* _Problem details_
Below are records; copy every line among them that contains the word "rcases".

── Task inputs ──

/-- exponent bookkeeping: `(mK + 3)·2^{5(L+1)²} ≤ 2^{30 (K + L²)}` for `K ≥ 1`, `m < 2^{L+1}`. [folklore] -/
theorem size_le_two_pow (m K : ℕ) (hK : 1 ≤ K) :
    (m * K + 3) * 2 ^ (5 * (Nat.log 2 m + 1) ^ 2) ≤ 2 ^ (30 * (K + Nat.log 2 m ^ 2)) := by
  set L := Nat.log 2 m with hL
  have hm : m < 2 ^ (L + 1) := Nat.lt_pow_succ_log_self one_lt_two m
  have hK2 : K < 2 ^ K := Nat.lt_two_pow_self
  have h1 : m * K + 3 ≤ 2 ^ (L + K + 3) := by
    have h3 : m * K ≤ 2 ^ (L + 1) * 2 ^ K := Nat.mul_le_mul hm.le hK2.le
    have h4 : 2 ^ (L + 1) * 2 ^ K = 2 ^ (L + K + 1) := by rw [← pow_add]; ring_nf
    have h5 : (3 : ℕ) ≤ 2 ^ (L + K + 1) := by
      calc (3 : ℕ) ≤ 2 ^ 2 := by norm_num
        _ ≤ 2 ^ (L + K + 1) := Nat.pow_le_pow_right (by norm_num) (by omega)
    calc m * K + 3 ≤ 2 ^ (L + K + 1) + 2 ^ (L + K + 1) := by rw [h4] at h3; exact Nat.add_le_add h3 h5
      _ = 2 ^ (L + K + 2) := by rw [pow_succ]; ring
      _ ≤ 2 ^ (L + K + 3) := Nat.pow_le_pow_right (by norm_num) (by omega)
  have h2 : L + K + 3 + 5 * (L + 1) ^ 2 ≤ 30 * (K + L ^ 2) := by
    rcases Nat.eq_zero_or_pos L with h0 | hpos
    · rw [h0]; omega
    · nlinarith
  calc (m * K + 3) * 2 ^ (5 * (L + 1) ^ 2) ≤ 2 ^ (L + K + 3) * 2 ^ (5 * (L + 1) ^ 2) := Nat.mul_le_mul_right _ h1
    _ = 2 ^ (L + K + 3 + 5 * (L + 1) ^ 2) := (pow_add _ _ _).symm
    _ ≤ 2 ^ (30 * (K + L ^ 2)) := Nat.pow_le_pow_right (by norm_num) h2

/-- **`TropicalB` ON THE HESSENBERG SECTOR (unsigned row form).**  Every Hessenberg design of format `(m, K)` satisfies the
unsigned row bound `DesignRowD d v ε (2^{30 (K + ⌊log₂ m⌋²)})`. [folklore: Gusfield 1980] -/
theorem designRowD_hessenberg (d : Fin K → ℕ) (v ε : Fin m → Fin m → Fin K → ℤ) (hH : IsHessenberg ε) :
    DesignRowD d v ε (2 ^ (30 * (K + Nat.log 2 m ^ 2))) := by
  intro n θ p hθ hdom hne
  rcases Nat.eq_zero_or_pos K with hK | hK
  · -- no classes: no term at all unless `m = 0`, and then a single term
    subst hK
    rcases Nat.eq_zero_or_pos m with hm | hm
    · subst hm
      have hinj := injective_of_chainD d v ε θ p hθ hdom hne
      have hc := Fintype.card_le_of_injective p hinj
      simp only [Fintype.card_fin, Fintype.card_prod, Fintype.card_perm, Fintype.card_fun, Nat.factorial,
        Nat.pow_zero, Nat.mul_one] at hc
      have hn : n = 0 := by omega
      subst hn
      exact Nat.zero_le _
    · exact Fin.elim0 ((p 0).2 ⟨0, hm⟩)
  · have h1 := chain_le_hessenberg hH θ p hθ hdom hne
    have h2 := size_le_two_pow m K hK
    omega

end IntervalOpt

open IntervalOpt in
/-- **`TropicalB` ON THE HESSENBERG SECTOR.**  There is an absolute `C` (`= 30`) such that for ALL `m, K`, every tropical
design of format `(m, K)` with Hessenberg support (`ε a b l ≠ 0 → a ≤ b + 1`: Leibniz terms = class-labelled interval
partitions = source–sink paths of a DAG) admits at most `2^{C (K + ⌊log₂ m⌋²)}` sign alternations along any strictly
increasing integer parameter sequence of dominant terms — the statement of the crux `TropicalB` with the one extra hypothesis
`IsHessenberg ε`, in the window `log₂ m + 1 < K < m` included.  Gusfield's divide and conquer, not slope counting.
[folklore: Gusfield 1980; Carstensen 1983] -/
theorem tropicalB_hessenberg : ∃ C : ℕ, ∀ (m K : ℕ) (d : Fin K → ℕ) (v ε : Fin m → Fin m → Fin K → ℤ) (n : ℕ)
    (θ : Fin (n + 1) → ℤ) (p : Fin (n + 1) → Equiv.Perm (Fin m) × (Fin m → Fin K)),
    IsHessenberg ε → (∀ i j l, (ε i j l).natAbs ≤ 1) → StrictMono θ → (∀ k, IsDominant d v ε (θ k) (p k)) →
    (∀ k : Fin n, termSign ε (p k.castSucc) * termSign ε (p k.succ) < 0) → n ≤ 2 ^ (C * (K + Nat.log 2 m ^ 2)) :=
  ⟨30, fun _ _ d v ε _ θ p hH _ hθ hdom halt =>
    designRowD_hessenberg d v ε hH _ θ p hθ hdom (ne_succ_of_alternating ε p halt)⟩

───

* _Output_
    rcases Nat.eq_zero_or_pos L with h0 | hpos
  rcases Nat.eq_zero_or_pos K with hK | hK
    rcases Nat.eq_zero_or_pos m with hm | hm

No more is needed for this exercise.